§ **EXERCISE AIM**:
Go through the listing and pick out each line with the word "else" in it.

§ **ENTRIES SHOWN**:
>>>>

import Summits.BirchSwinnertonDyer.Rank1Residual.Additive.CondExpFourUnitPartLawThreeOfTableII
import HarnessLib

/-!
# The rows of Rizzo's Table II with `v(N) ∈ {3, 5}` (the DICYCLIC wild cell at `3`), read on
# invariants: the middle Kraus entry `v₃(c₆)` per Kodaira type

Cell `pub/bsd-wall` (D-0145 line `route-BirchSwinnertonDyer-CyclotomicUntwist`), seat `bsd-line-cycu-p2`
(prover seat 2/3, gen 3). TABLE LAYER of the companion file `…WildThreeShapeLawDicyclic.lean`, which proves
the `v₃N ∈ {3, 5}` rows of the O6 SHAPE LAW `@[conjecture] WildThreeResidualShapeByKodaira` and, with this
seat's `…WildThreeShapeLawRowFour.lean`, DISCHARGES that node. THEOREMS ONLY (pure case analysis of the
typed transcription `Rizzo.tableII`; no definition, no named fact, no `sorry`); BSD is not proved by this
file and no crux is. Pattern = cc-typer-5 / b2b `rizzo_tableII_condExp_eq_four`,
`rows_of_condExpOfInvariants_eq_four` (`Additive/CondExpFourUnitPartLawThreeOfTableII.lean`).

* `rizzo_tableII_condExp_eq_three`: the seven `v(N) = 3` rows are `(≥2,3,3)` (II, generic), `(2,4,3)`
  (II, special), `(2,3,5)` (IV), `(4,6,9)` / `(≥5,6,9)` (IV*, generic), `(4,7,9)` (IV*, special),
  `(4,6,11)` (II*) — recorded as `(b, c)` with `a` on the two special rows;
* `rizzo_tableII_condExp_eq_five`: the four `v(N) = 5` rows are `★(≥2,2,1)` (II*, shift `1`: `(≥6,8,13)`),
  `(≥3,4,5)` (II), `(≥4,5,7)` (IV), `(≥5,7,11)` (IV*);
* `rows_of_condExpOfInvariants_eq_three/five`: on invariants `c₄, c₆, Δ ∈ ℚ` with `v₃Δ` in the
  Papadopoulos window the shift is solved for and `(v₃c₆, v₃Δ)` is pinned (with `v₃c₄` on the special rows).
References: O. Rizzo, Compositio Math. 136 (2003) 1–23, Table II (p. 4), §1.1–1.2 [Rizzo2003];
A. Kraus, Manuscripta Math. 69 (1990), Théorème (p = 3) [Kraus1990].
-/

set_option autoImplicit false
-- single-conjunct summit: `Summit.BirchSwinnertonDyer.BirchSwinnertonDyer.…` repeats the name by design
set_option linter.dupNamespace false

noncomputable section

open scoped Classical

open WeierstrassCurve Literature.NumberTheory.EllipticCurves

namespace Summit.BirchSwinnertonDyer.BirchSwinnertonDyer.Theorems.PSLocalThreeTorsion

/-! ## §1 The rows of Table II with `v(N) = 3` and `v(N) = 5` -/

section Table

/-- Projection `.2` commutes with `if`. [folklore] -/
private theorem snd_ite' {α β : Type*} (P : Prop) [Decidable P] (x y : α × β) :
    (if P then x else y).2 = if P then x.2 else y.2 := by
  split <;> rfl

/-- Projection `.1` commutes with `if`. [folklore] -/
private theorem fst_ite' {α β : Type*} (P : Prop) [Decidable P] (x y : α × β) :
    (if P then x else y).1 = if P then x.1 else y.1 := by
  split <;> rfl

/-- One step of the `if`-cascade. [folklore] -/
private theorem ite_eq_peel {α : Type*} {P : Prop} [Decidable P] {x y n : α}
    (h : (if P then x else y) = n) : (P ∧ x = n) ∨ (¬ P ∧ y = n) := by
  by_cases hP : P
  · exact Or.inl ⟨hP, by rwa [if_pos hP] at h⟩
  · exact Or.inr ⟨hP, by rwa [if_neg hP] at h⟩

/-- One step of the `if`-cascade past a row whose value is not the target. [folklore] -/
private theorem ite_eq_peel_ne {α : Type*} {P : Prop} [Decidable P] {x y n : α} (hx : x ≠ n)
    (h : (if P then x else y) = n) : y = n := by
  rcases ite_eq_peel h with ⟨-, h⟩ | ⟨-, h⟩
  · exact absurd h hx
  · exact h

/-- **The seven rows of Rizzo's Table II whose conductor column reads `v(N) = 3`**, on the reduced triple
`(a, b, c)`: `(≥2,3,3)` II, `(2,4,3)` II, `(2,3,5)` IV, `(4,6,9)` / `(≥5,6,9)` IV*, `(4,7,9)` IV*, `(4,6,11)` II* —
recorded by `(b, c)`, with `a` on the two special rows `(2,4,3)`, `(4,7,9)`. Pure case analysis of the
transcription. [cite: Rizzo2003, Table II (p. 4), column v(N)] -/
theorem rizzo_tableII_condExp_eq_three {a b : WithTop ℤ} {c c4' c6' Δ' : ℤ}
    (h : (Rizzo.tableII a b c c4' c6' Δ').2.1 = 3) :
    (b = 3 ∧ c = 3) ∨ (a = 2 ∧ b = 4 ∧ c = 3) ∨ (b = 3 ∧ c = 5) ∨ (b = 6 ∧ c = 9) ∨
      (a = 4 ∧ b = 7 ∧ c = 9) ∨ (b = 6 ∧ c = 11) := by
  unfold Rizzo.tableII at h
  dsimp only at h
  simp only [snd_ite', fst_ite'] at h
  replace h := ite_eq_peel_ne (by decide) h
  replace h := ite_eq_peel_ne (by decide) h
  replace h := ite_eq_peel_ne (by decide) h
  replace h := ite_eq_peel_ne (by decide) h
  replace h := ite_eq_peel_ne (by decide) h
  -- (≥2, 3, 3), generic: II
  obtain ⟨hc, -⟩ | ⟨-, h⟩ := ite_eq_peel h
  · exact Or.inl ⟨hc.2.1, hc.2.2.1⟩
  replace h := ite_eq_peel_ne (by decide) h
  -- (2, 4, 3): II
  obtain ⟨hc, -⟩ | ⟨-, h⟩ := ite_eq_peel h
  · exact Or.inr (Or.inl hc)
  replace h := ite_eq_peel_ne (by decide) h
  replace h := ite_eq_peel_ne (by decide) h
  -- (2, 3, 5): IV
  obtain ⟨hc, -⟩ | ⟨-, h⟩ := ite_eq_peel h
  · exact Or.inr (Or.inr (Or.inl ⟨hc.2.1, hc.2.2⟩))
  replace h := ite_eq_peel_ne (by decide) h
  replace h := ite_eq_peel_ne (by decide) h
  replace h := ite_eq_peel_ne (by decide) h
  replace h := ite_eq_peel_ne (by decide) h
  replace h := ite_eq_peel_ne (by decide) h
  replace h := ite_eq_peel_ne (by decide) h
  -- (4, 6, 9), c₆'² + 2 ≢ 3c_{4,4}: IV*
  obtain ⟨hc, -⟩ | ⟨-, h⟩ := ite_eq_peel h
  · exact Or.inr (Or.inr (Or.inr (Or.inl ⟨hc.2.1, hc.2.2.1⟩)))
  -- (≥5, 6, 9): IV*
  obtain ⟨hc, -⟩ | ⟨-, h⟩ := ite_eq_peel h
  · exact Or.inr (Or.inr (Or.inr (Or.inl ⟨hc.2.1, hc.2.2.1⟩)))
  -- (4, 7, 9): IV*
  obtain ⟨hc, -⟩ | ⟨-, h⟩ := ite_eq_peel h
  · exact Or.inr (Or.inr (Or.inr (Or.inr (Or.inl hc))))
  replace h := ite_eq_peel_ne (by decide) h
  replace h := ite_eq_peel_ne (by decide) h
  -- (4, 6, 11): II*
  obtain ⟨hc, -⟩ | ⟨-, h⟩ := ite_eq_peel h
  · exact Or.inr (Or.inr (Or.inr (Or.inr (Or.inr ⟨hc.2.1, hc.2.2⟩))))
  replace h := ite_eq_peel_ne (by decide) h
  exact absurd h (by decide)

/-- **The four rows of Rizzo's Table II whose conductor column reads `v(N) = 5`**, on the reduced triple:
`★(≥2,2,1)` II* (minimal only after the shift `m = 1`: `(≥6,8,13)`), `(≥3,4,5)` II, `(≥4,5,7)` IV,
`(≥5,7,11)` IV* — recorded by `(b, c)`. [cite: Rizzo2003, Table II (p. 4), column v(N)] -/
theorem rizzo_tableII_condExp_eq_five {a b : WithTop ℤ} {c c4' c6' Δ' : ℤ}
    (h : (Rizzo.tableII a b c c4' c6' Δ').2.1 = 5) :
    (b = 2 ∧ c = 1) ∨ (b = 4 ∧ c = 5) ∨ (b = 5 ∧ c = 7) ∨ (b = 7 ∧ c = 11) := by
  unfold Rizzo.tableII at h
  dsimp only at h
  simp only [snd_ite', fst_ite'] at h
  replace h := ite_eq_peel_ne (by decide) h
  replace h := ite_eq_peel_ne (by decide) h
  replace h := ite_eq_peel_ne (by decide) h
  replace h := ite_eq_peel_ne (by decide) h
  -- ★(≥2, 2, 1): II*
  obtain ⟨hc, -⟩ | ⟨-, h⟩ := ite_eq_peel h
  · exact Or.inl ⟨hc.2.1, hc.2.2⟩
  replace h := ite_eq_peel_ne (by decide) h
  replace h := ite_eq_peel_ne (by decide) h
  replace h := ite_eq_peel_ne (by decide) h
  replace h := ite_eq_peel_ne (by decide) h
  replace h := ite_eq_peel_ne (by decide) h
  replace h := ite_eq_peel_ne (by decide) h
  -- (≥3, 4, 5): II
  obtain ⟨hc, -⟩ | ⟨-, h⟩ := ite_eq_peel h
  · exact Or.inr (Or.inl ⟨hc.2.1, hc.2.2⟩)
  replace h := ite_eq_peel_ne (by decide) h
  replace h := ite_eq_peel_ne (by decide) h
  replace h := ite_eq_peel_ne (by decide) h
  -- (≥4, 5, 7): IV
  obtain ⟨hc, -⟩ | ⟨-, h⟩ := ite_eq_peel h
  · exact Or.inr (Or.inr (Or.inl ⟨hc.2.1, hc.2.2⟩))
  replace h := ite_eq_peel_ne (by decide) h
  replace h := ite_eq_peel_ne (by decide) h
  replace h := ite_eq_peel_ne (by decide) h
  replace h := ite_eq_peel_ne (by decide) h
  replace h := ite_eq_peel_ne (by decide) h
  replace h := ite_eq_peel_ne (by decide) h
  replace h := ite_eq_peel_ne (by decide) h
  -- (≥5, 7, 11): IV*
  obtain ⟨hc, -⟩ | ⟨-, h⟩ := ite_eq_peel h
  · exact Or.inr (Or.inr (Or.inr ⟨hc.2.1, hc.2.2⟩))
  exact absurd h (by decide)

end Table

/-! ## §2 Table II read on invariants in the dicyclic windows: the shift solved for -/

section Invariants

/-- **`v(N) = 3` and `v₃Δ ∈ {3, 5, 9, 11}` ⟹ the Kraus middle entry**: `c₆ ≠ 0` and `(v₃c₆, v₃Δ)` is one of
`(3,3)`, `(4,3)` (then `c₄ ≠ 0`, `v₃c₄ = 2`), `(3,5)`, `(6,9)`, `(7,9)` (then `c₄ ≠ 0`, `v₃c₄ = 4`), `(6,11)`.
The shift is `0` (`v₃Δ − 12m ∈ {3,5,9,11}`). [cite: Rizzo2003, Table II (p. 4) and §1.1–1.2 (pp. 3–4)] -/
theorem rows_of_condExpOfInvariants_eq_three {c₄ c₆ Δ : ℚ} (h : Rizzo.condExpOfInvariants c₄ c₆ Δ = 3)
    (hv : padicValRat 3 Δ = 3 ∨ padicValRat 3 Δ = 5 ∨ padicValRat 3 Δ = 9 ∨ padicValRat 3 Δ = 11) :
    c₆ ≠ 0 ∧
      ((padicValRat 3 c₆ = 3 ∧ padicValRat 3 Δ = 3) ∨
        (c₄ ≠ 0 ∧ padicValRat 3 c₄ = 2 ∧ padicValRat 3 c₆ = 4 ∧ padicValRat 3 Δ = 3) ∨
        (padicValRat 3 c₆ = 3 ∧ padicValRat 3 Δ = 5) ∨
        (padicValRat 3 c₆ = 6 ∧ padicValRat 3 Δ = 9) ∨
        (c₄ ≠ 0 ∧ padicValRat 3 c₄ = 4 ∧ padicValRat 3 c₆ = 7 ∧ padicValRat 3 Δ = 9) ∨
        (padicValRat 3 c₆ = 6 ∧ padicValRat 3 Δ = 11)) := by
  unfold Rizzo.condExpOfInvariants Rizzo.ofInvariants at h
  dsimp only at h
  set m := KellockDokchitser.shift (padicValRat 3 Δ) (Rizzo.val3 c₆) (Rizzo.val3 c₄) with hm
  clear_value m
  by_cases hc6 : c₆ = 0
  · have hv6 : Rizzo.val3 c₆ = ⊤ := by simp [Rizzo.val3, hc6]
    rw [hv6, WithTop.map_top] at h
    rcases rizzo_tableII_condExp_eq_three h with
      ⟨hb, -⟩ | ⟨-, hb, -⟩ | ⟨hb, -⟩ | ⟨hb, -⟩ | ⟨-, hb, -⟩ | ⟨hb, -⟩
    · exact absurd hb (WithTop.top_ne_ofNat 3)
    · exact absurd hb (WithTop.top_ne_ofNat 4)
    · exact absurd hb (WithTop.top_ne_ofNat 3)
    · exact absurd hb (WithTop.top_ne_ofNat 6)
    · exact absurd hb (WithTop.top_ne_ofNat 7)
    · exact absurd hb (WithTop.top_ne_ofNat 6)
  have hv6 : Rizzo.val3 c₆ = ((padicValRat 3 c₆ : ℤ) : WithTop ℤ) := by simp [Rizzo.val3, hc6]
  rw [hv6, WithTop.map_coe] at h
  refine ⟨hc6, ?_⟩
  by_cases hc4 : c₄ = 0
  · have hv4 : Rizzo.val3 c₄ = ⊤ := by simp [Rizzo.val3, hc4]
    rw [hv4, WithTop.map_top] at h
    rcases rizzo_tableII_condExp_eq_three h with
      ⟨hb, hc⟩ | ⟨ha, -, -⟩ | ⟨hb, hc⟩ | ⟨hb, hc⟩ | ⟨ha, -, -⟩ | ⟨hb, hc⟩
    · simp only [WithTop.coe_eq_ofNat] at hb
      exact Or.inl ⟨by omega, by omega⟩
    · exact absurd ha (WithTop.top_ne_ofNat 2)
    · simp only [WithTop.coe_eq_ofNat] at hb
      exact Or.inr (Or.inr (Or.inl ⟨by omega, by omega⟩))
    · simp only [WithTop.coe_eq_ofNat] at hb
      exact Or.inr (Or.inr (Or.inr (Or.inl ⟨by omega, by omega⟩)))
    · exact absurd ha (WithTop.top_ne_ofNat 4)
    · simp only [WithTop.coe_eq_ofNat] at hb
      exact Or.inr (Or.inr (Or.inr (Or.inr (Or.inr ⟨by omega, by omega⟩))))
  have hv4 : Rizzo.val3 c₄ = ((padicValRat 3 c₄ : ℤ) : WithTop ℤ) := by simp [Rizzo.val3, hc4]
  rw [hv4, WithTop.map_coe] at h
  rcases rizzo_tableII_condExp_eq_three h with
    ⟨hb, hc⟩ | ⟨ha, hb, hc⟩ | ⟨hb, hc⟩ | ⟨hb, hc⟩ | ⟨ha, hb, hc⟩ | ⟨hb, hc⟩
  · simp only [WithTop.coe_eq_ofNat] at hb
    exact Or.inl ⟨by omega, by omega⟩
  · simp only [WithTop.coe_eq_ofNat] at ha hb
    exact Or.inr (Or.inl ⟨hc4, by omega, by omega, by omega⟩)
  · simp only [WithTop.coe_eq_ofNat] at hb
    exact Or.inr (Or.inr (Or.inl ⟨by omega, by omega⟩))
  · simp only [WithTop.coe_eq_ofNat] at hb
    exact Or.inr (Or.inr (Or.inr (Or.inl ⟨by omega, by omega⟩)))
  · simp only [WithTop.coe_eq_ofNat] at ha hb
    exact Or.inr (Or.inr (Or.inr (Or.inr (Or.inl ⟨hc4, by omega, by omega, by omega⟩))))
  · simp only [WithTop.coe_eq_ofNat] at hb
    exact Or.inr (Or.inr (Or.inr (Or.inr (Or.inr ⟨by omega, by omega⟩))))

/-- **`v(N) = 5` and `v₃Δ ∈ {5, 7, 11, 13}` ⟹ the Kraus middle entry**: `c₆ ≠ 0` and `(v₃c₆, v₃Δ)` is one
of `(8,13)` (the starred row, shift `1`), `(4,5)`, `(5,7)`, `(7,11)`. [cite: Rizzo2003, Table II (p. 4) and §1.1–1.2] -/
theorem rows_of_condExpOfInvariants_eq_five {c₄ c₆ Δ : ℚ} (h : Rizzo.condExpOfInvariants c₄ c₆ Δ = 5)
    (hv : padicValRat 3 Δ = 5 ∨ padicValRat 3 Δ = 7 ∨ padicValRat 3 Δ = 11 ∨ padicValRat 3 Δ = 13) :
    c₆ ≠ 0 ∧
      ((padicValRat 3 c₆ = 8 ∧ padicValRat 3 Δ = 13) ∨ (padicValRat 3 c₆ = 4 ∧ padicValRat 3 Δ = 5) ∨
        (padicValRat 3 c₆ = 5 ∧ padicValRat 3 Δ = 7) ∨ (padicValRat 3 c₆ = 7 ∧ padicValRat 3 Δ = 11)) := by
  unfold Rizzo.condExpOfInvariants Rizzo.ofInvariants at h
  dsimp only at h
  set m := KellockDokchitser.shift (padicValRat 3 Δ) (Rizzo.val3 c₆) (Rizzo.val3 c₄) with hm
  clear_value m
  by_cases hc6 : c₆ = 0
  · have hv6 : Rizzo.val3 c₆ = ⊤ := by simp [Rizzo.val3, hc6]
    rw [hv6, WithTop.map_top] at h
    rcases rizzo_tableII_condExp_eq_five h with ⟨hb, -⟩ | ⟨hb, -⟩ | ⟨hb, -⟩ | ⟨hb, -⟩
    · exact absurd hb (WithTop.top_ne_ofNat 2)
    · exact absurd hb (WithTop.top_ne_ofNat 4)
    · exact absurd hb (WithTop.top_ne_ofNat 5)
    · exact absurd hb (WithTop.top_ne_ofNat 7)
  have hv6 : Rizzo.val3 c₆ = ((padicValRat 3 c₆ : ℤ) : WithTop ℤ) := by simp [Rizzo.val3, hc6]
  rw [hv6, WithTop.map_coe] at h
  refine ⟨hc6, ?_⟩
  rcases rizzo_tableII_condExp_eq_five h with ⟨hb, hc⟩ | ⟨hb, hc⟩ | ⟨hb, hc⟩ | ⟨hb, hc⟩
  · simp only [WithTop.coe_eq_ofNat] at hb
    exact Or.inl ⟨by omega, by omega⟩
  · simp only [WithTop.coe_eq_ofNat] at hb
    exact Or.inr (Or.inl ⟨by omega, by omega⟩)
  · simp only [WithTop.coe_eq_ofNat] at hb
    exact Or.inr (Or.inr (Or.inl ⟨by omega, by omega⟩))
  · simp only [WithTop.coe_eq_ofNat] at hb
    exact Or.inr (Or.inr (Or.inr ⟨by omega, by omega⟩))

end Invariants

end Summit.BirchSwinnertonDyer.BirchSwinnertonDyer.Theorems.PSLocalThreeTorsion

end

<<<<

§ **YOUR RESPONSE**:
    (if P then x else y).2 = if P then x.2 else y.2 := by
    (if P then x else y).1 = if P then x.1 else y.1 := by
    (h : (if P then x else y) = n) : (P ∧ x = n) ∨ (¬ P ∧ y = n) := by
    (h : (if P then x else y) = n) : y = n := by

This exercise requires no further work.